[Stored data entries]
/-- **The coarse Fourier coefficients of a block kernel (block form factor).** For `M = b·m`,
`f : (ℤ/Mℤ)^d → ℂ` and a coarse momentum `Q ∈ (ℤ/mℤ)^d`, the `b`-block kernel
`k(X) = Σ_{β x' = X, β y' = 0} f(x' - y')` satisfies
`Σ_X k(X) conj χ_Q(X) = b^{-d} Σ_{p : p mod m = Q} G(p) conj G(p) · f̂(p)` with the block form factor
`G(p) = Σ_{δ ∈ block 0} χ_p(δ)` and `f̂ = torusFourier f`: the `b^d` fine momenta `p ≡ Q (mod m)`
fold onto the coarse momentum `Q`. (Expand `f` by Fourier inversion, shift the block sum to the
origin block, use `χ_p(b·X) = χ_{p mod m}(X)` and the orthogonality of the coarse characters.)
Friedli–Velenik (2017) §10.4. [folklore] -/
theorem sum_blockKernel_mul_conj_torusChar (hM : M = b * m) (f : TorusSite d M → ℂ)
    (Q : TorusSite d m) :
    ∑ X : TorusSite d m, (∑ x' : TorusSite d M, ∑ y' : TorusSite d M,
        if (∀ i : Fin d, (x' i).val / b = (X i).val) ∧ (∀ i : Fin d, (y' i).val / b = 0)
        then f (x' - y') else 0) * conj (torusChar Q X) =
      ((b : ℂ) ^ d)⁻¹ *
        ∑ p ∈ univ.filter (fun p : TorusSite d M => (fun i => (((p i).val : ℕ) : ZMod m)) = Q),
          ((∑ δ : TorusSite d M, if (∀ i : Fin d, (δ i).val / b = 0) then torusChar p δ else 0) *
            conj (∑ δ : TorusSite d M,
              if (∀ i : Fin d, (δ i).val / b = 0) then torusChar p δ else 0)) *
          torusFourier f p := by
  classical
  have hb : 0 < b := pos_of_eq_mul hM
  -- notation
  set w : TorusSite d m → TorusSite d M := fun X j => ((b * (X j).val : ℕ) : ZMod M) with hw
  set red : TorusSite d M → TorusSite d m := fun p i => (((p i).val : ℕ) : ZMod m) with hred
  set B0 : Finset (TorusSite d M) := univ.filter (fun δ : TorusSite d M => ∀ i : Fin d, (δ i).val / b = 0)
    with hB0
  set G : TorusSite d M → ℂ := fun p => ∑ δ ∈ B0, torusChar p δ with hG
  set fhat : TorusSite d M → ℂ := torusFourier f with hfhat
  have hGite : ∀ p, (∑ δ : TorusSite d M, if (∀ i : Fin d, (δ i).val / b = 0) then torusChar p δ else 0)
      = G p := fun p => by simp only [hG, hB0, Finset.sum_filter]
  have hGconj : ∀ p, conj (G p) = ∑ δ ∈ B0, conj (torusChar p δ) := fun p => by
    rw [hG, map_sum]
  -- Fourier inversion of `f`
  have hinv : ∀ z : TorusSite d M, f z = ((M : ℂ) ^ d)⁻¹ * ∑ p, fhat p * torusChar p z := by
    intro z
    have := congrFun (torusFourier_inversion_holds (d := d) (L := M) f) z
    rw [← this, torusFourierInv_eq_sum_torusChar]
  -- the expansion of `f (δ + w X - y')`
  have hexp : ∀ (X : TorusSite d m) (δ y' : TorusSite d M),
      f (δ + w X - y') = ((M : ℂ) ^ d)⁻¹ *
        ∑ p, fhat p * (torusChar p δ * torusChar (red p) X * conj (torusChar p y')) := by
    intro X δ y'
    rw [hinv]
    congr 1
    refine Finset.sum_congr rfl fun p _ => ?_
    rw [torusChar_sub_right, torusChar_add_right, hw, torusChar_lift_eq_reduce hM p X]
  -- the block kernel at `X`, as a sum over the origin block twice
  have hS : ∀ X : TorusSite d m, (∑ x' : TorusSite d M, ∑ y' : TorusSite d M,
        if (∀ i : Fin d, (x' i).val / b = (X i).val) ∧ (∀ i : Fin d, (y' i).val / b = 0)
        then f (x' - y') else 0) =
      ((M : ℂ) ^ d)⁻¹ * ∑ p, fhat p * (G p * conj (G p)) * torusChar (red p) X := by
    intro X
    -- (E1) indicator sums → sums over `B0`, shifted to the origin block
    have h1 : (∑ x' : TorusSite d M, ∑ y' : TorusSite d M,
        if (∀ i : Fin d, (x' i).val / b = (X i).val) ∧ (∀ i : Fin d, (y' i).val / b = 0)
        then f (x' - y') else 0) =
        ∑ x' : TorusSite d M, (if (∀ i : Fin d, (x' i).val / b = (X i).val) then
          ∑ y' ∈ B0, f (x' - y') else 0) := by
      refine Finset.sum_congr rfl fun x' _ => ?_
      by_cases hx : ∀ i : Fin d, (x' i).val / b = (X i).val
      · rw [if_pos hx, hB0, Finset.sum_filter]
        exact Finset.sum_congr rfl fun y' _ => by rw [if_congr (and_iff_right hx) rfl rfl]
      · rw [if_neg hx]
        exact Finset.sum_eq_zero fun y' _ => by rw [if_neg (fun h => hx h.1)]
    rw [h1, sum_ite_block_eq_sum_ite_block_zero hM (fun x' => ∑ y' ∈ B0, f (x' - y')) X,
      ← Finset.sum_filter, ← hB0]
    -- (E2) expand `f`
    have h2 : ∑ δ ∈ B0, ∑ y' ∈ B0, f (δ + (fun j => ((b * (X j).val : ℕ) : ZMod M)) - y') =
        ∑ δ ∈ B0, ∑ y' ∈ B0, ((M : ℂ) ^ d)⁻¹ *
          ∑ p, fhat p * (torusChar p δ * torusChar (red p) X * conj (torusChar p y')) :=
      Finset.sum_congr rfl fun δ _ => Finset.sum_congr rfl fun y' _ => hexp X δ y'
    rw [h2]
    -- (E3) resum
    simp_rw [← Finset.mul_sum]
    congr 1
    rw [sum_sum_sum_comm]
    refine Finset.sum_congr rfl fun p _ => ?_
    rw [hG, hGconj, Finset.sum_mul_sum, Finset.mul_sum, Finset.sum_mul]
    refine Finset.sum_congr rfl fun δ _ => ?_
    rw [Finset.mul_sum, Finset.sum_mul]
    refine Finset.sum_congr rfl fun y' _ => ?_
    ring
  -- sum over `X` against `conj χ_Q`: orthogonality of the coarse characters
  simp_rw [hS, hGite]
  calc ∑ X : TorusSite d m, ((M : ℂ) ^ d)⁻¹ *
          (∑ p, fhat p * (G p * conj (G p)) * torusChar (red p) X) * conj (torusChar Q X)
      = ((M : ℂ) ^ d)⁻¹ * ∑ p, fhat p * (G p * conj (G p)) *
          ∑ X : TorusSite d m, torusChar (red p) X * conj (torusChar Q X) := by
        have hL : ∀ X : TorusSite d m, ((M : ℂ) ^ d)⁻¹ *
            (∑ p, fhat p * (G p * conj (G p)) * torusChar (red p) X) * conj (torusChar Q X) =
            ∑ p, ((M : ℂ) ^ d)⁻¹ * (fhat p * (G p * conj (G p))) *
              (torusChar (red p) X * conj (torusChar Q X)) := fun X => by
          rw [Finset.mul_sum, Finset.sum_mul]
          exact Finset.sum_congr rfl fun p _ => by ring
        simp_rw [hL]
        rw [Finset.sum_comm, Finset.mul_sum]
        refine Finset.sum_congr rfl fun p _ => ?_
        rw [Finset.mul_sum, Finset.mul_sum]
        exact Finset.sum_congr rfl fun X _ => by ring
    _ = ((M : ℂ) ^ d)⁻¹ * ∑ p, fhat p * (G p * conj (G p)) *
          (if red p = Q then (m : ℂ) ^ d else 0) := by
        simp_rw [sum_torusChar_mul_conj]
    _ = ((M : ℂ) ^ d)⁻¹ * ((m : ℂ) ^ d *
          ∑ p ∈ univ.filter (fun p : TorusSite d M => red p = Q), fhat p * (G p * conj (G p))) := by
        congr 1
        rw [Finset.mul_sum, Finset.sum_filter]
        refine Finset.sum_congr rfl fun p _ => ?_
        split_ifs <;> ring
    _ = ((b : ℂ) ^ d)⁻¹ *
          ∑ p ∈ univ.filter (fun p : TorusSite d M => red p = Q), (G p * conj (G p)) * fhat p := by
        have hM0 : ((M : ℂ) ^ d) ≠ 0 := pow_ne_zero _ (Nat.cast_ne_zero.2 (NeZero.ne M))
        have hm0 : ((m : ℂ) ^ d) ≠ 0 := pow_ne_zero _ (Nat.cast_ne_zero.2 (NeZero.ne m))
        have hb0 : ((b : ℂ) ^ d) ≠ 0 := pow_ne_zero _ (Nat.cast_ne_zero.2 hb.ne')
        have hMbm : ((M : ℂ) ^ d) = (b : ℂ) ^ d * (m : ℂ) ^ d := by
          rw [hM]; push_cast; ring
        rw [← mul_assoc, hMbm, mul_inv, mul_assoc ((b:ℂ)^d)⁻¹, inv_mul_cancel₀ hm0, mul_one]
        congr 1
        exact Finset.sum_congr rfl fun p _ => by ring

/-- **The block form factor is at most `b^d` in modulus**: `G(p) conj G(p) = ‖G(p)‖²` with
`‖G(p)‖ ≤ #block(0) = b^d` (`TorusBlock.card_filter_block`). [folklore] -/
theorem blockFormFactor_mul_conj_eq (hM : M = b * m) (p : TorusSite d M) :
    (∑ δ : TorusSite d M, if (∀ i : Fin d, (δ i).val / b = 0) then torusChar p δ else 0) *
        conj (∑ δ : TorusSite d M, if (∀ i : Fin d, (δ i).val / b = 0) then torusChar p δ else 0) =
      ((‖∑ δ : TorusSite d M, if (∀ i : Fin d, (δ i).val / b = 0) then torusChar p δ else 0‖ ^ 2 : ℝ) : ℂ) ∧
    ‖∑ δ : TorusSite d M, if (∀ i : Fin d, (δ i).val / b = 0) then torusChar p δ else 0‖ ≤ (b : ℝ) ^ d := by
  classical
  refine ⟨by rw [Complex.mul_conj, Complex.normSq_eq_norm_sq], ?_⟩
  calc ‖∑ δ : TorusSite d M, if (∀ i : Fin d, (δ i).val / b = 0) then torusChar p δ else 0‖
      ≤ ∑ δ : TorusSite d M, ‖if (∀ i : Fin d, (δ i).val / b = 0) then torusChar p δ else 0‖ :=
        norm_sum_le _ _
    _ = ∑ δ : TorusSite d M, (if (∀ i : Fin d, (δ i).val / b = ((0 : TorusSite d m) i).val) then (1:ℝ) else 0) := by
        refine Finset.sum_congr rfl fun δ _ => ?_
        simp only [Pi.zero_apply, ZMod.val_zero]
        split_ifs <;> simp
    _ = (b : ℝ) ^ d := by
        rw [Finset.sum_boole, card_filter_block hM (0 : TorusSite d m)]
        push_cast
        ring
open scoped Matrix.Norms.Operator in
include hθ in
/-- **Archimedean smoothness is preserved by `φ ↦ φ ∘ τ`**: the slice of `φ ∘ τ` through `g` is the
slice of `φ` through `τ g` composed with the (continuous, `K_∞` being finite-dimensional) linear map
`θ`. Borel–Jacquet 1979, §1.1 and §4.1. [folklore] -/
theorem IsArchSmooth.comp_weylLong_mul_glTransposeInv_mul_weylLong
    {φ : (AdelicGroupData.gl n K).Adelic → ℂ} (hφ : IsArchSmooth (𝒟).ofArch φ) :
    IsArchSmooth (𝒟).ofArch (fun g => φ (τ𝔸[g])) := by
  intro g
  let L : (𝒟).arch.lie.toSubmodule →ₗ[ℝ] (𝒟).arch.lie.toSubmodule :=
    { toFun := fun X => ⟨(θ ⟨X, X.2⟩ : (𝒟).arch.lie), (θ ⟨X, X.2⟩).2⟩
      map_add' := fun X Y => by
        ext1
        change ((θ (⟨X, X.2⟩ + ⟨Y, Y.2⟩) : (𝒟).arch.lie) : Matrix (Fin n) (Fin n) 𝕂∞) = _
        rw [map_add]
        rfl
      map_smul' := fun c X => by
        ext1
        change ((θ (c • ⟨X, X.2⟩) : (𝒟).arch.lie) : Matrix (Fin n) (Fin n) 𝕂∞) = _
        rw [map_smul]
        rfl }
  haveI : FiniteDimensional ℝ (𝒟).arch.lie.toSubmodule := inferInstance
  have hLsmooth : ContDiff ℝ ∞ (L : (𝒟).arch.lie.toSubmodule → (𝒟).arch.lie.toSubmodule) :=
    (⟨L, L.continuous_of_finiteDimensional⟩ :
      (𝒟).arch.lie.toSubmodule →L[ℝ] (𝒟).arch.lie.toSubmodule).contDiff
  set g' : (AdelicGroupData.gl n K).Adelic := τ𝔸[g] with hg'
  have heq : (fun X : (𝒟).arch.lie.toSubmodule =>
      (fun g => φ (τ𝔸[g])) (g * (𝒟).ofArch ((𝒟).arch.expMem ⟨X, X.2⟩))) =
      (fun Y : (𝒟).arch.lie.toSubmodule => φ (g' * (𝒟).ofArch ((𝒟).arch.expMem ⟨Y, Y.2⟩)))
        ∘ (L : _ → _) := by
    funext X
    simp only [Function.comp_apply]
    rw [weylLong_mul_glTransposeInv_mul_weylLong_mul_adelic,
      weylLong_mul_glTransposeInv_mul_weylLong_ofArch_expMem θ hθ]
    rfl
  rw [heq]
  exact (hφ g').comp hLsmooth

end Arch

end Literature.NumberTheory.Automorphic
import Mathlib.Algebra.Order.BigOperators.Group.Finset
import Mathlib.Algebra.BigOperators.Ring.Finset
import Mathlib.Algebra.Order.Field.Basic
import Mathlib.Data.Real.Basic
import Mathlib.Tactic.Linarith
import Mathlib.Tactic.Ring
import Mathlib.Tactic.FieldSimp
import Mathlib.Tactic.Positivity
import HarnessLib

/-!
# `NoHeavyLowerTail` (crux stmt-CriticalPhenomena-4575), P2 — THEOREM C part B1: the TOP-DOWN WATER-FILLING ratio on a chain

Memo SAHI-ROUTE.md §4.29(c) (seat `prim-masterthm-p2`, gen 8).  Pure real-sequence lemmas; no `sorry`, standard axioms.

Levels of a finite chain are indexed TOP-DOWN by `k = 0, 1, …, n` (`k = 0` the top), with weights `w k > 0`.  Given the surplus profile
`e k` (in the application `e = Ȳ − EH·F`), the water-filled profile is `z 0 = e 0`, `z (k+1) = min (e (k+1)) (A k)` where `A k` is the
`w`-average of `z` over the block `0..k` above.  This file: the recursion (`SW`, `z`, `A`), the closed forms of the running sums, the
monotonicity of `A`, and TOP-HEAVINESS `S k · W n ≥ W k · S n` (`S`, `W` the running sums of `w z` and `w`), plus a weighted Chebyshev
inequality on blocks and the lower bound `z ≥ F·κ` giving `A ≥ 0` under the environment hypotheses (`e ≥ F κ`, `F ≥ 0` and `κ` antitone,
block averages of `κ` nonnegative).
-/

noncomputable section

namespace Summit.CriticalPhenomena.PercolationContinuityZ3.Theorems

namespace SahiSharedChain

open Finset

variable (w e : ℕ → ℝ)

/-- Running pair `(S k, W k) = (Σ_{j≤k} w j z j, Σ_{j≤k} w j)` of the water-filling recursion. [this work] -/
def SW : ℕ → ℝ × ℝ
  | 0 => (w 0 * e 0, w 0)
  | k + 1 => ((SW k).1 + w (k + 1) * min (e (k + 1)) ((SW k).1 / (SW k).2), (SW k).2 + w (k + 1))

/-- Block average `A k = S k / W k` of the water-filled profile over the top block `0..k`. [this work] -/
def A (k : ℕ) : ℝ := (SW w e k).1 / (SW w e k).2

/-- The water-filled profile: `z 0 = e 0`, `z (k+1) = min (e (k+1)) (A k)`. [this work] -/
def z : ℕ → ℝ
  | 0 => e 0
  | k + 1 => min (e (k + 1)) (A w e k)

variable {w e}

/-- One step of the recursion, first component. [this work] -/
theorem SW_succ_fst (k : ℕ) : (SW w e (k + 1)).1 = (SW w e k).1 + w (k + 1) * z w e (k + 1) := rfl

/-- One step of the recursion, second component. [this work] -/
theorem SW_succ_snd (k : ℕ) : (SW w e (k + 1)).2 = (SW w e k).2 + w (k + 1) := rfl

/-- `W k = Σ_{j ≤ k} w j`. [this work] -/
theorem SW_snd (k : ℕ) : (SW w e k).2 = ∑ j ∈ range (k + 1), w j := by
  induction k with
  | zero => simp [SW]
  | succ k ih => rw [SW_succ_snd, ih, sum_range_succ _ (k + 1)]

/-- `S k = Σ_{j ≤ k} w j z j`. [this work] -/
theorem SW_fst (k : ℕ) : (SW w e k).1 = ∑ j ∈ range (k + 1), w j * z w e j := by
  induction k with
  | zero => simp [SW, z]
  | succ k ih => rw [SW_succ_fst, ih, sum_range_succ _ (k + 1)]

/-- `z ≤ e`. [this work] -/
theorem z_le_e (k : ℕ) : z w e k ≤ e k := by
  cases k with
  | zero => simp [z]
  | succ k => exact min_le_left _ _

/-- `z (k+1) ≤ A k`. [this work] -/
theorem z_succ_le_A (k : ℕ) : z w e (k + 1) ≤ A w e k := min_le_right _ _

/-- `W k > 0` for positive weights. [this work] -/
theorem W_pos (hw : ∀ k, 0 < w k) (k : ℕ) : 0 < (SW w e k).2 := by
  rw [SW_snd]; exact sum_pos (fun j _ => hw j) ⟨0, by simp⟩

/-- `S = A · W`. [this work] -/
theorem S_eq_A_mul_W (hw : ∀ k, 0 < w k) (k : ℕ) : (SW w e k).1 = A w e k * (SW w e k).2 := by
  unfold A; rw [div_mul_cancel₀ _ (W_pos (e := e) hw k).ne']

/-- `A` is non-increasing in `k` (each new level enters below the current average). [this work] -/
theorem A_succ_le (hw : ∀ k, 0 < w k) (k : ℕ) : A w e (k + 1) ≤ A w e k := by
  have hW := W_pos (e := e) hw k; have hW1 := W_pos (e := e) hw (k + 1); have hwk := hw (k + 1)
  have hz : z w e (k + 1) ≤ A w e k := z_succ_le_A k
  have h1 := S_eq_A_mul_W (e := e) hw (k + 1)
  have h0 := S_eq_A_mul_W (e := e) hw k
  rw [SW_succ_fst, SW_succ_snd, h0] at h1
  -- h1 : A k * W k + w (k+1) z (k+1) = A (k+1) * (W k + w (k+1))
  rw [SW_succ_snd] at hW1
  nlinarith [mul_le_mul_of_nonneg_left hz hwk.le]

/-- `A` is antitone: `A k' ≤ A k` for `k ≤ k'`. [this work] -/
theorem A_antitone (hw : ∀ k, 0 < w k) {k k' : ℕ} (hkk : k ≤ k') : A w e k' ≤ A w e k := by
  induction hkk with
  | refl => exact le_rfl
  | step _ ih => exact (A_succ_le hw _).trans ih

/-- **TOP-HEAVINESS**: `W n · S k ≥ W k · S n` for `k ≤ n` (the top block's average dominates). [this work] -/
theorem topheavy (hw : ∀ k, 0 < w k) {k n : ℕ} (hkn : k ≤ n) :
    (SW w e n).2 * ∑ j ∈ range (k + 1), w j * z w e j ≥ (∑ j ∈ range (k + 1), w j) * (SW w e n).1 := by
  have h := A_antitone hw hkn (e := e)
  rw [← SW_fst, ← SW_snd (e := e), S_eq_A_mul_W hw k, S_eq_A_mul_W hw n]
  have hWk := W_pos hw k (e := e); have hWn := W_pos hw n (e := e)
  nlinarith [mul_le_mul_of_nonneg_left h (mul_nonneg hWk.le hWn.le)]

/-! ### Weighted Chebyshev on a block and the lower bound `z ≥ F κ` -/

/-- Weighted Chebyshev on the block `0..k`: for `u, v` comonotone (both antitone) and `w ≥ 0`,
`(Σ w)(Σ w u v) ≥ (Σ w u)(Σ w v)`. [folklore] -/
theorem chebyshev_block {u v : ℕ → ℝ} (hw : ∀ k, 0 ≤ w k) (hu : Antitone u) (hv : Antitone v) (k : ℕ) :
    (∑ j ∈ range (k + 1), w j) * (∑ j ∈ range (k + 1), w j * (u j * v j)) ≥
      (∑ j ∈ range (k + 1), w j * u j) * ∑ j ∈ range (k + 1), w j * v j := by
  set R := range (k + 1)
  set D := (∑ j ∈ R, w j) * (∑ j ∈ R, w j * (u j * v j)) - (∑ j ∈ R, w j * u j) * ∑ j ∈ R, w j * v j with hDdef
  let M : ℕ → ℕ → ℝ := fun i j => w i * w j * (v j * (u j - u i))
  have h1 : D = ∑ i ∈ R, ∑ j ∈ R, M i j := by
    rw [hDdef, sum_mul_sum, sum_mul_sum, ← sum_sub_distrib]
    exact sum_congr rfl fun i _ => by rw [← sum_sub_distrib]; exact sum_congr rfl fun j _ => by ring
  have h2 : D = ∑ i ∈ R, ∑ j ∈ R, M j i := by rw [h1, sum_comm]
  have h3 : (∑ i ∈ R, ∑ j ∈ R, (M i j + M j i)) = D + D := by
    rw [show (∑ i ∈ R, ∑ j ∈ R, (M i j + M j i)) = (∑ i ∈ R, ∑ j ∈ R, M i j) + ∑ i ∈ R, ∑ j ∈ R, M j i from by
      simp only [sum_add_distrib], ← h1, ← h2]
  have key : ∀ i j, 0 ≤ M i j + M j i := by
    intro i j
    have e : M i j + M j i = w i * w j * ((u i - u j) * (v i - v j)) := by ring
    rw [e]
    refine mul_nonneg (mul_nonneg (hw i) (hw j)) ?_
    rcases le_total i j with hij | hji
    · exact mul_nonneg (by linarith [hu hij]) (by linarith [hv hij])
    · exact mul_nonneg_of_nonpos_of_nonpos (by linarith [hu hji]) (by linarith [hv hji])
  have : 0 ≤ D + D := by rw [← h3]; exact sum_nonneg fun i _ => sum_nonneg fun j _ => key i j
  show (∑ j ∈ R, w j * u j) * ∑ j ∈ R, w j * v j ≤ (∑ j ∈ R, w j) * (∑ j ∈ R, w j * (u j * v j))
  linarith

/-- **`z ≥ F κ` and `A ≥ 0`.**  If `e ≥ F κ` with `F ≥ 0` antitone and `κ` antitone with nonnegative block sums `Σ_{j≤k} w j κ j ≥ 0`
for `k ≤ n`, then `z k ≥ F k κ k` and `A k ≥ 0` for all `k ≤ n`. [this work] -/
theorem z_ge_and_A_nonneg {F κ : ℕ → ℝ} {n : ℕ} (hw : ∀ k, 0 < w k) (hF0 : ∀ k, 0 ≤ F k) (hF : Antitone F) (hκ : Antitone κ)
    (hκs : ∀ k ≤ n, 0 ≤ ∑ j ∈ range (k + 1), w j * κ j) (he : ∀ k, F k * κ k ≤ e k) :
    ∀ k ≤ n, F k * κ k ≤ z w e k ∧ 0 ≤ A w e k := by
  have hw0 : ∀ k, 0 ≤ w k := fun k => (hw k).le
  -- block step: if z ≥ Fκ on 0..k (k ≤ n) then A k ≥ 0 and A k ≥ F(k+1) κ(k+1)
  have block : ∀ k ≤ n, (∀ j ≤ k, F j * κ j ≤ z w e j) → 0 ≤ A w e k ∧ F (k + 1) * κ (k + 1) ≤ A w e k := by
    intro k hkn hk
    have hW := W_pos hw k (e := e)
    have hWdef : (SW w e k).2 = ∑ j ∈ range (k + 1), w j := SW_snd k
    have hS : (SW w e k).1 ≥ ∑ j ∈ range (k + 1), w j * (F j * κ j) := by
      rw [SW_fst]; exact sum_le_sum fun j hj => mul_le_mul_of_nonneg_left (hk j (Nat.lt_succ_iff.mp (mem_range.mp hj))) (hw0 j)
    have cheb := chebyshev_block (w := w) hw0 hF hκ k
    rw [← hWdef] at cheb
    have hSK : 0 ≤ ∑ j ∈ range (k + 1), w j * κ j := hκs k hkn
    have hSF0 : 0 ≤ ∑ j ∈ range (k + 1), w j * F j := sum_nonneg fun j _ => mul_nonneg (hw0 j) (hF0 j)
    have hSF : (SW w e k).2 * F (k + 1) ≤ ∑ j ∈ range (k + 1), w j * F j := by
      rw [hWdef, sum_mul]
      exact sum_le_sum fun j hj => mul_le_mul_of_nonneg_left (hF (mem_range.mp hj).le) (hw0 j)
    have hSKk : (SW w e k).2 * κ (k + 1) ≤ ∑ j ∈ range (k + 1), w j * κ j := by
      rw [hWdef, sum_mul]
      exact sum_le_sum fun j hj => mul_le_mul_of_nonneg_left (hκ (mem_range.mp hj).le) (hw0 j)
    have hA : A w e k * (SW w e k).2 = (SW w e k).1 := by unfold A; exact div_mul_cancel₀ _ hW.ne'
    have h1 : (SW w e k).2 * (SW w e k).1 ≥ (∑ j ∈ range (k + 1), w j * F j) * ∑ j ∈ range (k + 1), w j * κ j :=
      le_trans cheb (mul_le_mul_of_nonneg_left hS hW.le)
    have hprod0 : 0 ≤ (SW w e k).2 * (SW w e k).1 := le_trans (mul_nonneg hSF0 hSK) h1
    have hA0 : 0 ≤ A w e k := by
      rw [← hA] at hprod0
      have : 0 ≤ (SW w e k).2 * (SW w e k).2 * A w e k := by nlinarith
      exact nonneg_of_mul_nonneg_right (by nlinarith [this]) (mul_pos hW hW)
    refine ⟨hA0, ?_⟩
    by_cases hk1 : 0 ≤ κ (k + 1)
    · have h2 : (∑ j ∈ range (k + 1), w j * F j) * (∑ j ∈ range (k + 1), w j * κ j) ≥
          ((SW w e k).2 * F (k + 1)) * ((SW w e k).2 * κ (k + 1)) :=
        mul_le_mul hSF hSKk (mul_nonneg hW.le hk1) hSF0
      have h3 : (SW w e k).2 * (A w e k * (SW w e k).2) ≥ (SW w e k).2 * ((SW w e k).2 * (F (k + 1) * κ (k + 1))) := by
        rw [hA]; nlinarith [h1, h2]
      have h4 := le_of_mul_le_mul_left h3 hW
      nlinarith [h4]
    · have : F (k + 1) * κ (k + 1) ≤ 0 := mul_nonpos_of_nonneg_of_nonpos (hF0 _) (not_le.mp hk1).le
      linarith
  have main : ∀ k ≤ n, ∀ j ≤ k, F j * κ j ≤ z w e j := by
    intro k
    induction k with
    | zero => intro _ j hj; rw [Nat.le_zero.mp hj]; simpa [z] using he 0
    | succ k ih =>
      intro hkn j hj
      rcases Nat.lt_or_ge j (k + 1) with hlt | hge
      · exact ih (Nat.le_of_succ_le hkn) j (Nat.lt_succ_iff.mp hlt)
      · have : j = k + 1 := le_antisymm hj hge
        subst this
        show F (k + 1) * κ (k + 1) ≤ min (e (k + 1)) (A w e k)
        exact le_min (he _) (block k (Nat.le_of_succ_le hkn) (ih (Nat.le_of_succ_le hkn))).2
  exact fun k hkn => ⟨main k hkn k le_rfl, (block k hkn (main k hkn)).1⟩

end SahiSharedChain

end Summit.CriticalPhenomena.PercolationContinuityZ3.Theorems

• _Instructions for the task_: Every line above with the string "Matrix" in it should be copied into the answer.

• _Solution to the exercise_:
open scoped Matrix.Norms.Operator in
        change ((θ (⟨X, X.2⟩ + ⟨Y, Y.2⟩) : (𝒟).arch.lie) : Matrix (Fin n) (Fin n) 𝕂∞) = _
        change ((θ (c • ⟨X, X.2⟩) : (𝒟).arch.lie) : Matrix (Fin n) (Fin n) 𝕂∞) = _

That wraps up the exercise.